これにより、原因がよく分からない不具合でも、正常だった時点へ戻せる可能性があります。

2. 自動で復元ポイントが作られる

ポイントインタイム リストアでは、復元ポイントが定期的に作成されます。

Microsoft Tech Communityでは、復元ポイントは既定で24時間ごとに自動作成されると説明されています。

従来のように、ユーザーが毎回手動で復元ポイントを作る必要がありません。

つまり、 気づいたら戻せるポイントが用意されている という考え方です。

3. 数分で復旧できる

再インストールや初期化では、アプリの再設定やデータ復元に時間がかかります。

ポイントインタイム リストアは、PCを以前の状態へ短時間で戻すことを目的にしています。

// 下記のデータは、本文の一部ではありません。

import Summits.CriticalPhenomena.PercolationContinuityZ3.Theorems.Transplant.D10SKc10_4500P1
import HarnessLib

/-!
# Diamond film `D_10` — KERNEL CERTIFICATE for the class `10_4500` of `ShapedLinkageX 4 (DiamondFilm.sqShadow (k := 10))`, THE CLASS (mask + coverage from the 1 parts) (template `fullmcp`, |W| = 105, 1332 terminal pairs, 3610 plans)

builds on p205010 (kernel theorem, internal audit signed; external expert review pending) — NOT used in this file.  Lane `prim-bschramm`, seat `prim-bschramm-p2` (gen 43; class C1b;
memo `HOME/bschramm/P2-LATTICES.md` §152); helper file (`--supports stmt-CriticalPhenomena-4575 --as helper`).  Generated by `cert/emit_dk.py` from the plans of `cert/gen_dk.py`
(canonical BFS routings with avoid hints, exact mirror `cert/kern_dk.py` of «DkSKDefs»); re-checked here by the kernel (`DCtx.checkEs`); `caseOK_k10_10_4500` feeds «D10SKFinal».
[cite: DuminilCopinSidoraviciusTassion2016, §2.3 (proof of Fact 2: the three disjoint paths in B_R(z))]
-/

namespace Summit.CriticalPhenomena.PercolationContinuityZ3.Theorems.Transplant

namespace DiamondFilm.DK

/-- The cleared mask of the class `10_4500` of `D_10` is admissible (inside the cleared block, containing the forced core). [folklore] -/
theorem wOK_k10_10_4500 : DCtx.wOK (⟨10, 1, 0, 4, 5, 0, 0, 1655480776008892293909648145113376703891906359717751263984480625263334664545835769486177602395661775298026703943745536⟩ : DCtx) = true := by
  decide +kernel

/-- **THE CLASS `10_4500` OF `D_10` IS COVERED**: every needed bit of every certified terminal pair has a swap-pair plan. [cite: DuminilCopinSidoraviciusTassion2016, §2.3 (proof of Fact 2)] -/
theorem caseOK_k10_10_4500 : CaseOK (⟨10, 1, 0, 4, 5, 0, 0, 1655480776008892293909648145113376703891906359717751263984480625263334664545835769486177602395661775298026703943745536⟩ : DCtx) :=
  caseOK_of_chunks _ [[14, 15, 16, 37, 41, 61], [85, 89, 110, 111, 112, 158], [159, 160, 169, 173, 181, 193], [205, 217, 229, 241, 245, 254], [255, 256, 313, 315, 317, 325], [337, 349, 361, 373, 385, 387], [389]]
    (List.forall_mem_cons.2 ⟨checkEs_sound _ _ _ chunk_k10_10_4500_0, List.forall_mem_cons.2 ⟨checkEs_sound _ _ _ chunk_k10_10_4500_1, List.forall_mem_cons.2 ⟨checkEs_sound _ _ _ chunk_k10_10_4500_2, List.forall_mem_cons.2 ⟨checkEs_sound _ _ _ chunk_k10_10_4500_3, List.forall_mem_cons.2 ⟨checkEs_sound _ _ _ chunk_k10_10_4500_4, List.forall_mem_cons.2 ⟨checkEs_sound _ _ _ chunk_k10_10_4500_5, List.forall_mem_cons.2 ⟨checkEs_sound _ _ _ chunk_k10_10_4500_6, List.forall_mem_nil _⟩⟩⟩⟩⟩⟩⟩)
    (by decide +kernel)

end DiamondFilm.DK

end Summit.CriticalPhenomena.PercolationContinuityZ3.Theorems.Transplant
import Literature.NumberTheory.LFunctions.WeilTwoPrimeOddMarginFBase
import Literature.NumberTheory.LFunctions.WeilTwoPrimeOddMarginFDataDn2
import Literature.NumberTheory.LFunctions.WeilBlockRowsPZ
import HarnessLib

/-!
# Two-prime odd-margin certificate F: the Bessel block claim `Hp = C H Cᵀ`, rows 25–29

`WeilCert.checkHpRow` for rows 25–29 of certificate F (the exact Legendre cancellation `C H Cᵀ = diag(2a₀/(4i+3))`), by `decide +kernel`. Pure proof file.
-/

noncomputable section

namespace Literature.NumberTheory.LFunctions

set_option maxHeartbeats 0 in
/-- Row 25 of `C H Cᵀ` is row 25 of `Hp` (certificate F). [folklore] -/
theorem checkHpRow1_25_weilCert23F : weilCert23FBase.checkHpRow weilCert23FHp 1 25 = true := by
  decide +kernel

set_option maxHeartbeats 0 in
/-- Row 26 of `C H Cᵀ` is row 26 of `Hp` (certificate F). [folklore] -/
theorem checkHpRow1_26_weilCert23F : weilCert23FBase.checkHpRow weilCert23FHp 1 26 = true := by
  decide +kernel

set_option maxHeartbeats 0 in
/-- Row 27 of `C H Cᵀ` is row 27 of `Hp` (certificate F). [folklore] -/
theorem checkHpRow1_27_weilCert23F : weilCert23FBase.checkHpRow weilCert23FHp 1 27 = true := by
  decide +kernel

set_option maxHeartbeats 0 in
/-- Row 28 of `C H Cᵀ` is row 28 of `Hp` (certificate F). [folklore] -/
theorem checkHpRow1_28_weilCert23F : weilCert23FBase.checkHpRow weilCert23FHp 1 28 = true := by
  decide +kernel

set_option maxHeartbeats 0 in
/-- Row 29 of `C H Cᵀ` is row 29 of `Hp` (certificate F). [folklore] -/
theorem checkHpRow1_29_weilCert23F : weilCert23FBase.checkHpRow weilCert23FHp 1 29 = true := by
  decide +kernel


end Literature.NumberTheory.LFunctions
variable {π : 𝒪[F]} (hπ : (valuation F).IsUniformizer (π : F)) (e : 𝒪[F] ≃+* ℤ_[2])
  (ψ : (n : ℕ) → absoluteGaloisGroup F ⧸ (ltTower hπ).U n → ZMod (2 ^ (n + 1)))
  (hψ : ∀ (n : ℕ) (σ : absoluteGaloisGroup F), σ ∈ (ltTower hπ).U 0 →
    ψ n ((ltTower hπ).proj n σ) = PadicInt.toZModPow (n + 1)
      (((Units.map (e : 𝒪[F] →+* ℤ_[2]).toMonoidHom).comp (lubinTateCharHom hπ) σ : ℤ_[2]ˣ) : ℤ_[2]))

include hψ in
/-- **At `p = 2` every unit class of `ℤ/2^{n+1}` is a cell image `ψ_n(σU_n)` with `σ ∈ U_0`** — the
Lubin–Tate character is onto `ℤ₂ˣ` modulo `2^{n+1}` (`exists_toZModPow_ltCharacter_eq`) and `(ℤ/2)ˣ = 1`,
so the congruence `≡ 1 mod 2` is automatic. [cite: deShalit1987, I.3.3 (9) (p. 18)]
[cite: CasselsFrohlichANT1967, Ch. VI §3.6 Prop. 6 (b)] -/
theorem exists_ltCell_eq_of_isUnit (n : ℕ) (c : ZMod (2 ^ (n + 1))) (hc : IsUnit c) :
    ∃ a : absoluteGaloisGroup F ⧸ (ltTower hπ).U n, (ltTower hπ).transLE (Nat.zero_le n) a = 1 ∧ ψ n a = c := by
  haveI : NeZero (2 ^ (n + 1)) := ⟨pow_ne_zero _ two_ne_zero⟩
  -- a unit of `ℤ₂` lifting `c`
  have hx : PadicInt.toZModPow (n + 1) ((c.val : ℕ) : ℤ_[2]) = c := by
    rw [map_natCast, ZMod.natCast_zmod_val]
  have hxu : IsUnit ((c.val : ℕ) : ℤ_[2]) := (isUnit_toZModPow_succ_iff n _).mp (hx.symm ▸ hc)
  have hu1 : PadicInt.toZModPow 1 ((hxu.unit : ℤ_[2]ˣ) : ℤ_[2]) = 1 := by
    have key : ∀ z : ZMod (2 ^ 1), IsUnit z → z = 1 := by decide
    exact key _ ((Units.isUnit _).map _)
  obtain ⟨σ, hσ0, hσ⟩ := exists_toZModPow_ltCharacter_eq hπ e n hxu.unit hu1
  refine ⟨(ltTower hπ).proj n σ, ?_, ?_⟩
  · rw [SubgroupTower.transLE_proj, SubgroupTower.proj_apply, QuotientGroup.eq_one_iff]
    exact hσ0
  · rw [hψ n σ hσ0, hσ, IsUnit.unit_spec, hx]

Microsoft Tech Communityでも、ユーザーの生産性を維持するため、デバイスを以前の状態へ数分で復元できると説明されています。

現場では、これはかなり大きな改善です。

4. 直近のトラブルに強い

復元可能範囲は直近72時間以内です。

これは、長期保存ではなく、 最近起きたトラブル専用 と考えると分かりやすいです。

  • 昨日の更新で壊れた
  • 今朝のドライバ更新で不安定
  • 数時間前に設定を間違えた

こうしたケースに向いています。


具体的に何に効くのか

ポイントインタイム リストアは、次のようなケースで役立つ可能性があります。

  • Windows Update後に不具合が出た
  • ドライバ更新後に起動不良になった
  • アプリ更新後に業務ソフトが動かない
  • 設定変更でネットワークが不安定になった
  • プリンタや共有設定が崩れた
  • ファイルを壊した・消した
  • 原因不明の不具合が直近で発生した

特に、 問題が起きる前は正常だった と分かっている場合に効果的です。

原因を1つずつ探すより、正常だった時点へ戻したほうが早いケースがあります。


従来の「システムの復元」との違い

ポイントインタイム リストアは、従来の「システムの復元」と似ています。

しかし、復元範囲や操作性、想定用途が違います。

項目ポイントインタイム リストア従来のシステムの復元
復元範囲OS、アプリ、設定、個人用ファイルを含むPC状態主にシステムファイル、設定、ドライバ、レジストリ
個人用ファイル含まれる基本的に対象外
作成既定で自動作成手動または一部イベント時
保存期間最大72時間程度環境や容量設定に依存
操作場所設定アプリ、WinREコントロールパネル中心
想定用途直近の不具合から素早く復旧システム変更の巻き戻し

要するに、 ポイントインタイム リストアは、従来のシステムの復元をより実用的にした復旧機能 と考えると分かりやすいです。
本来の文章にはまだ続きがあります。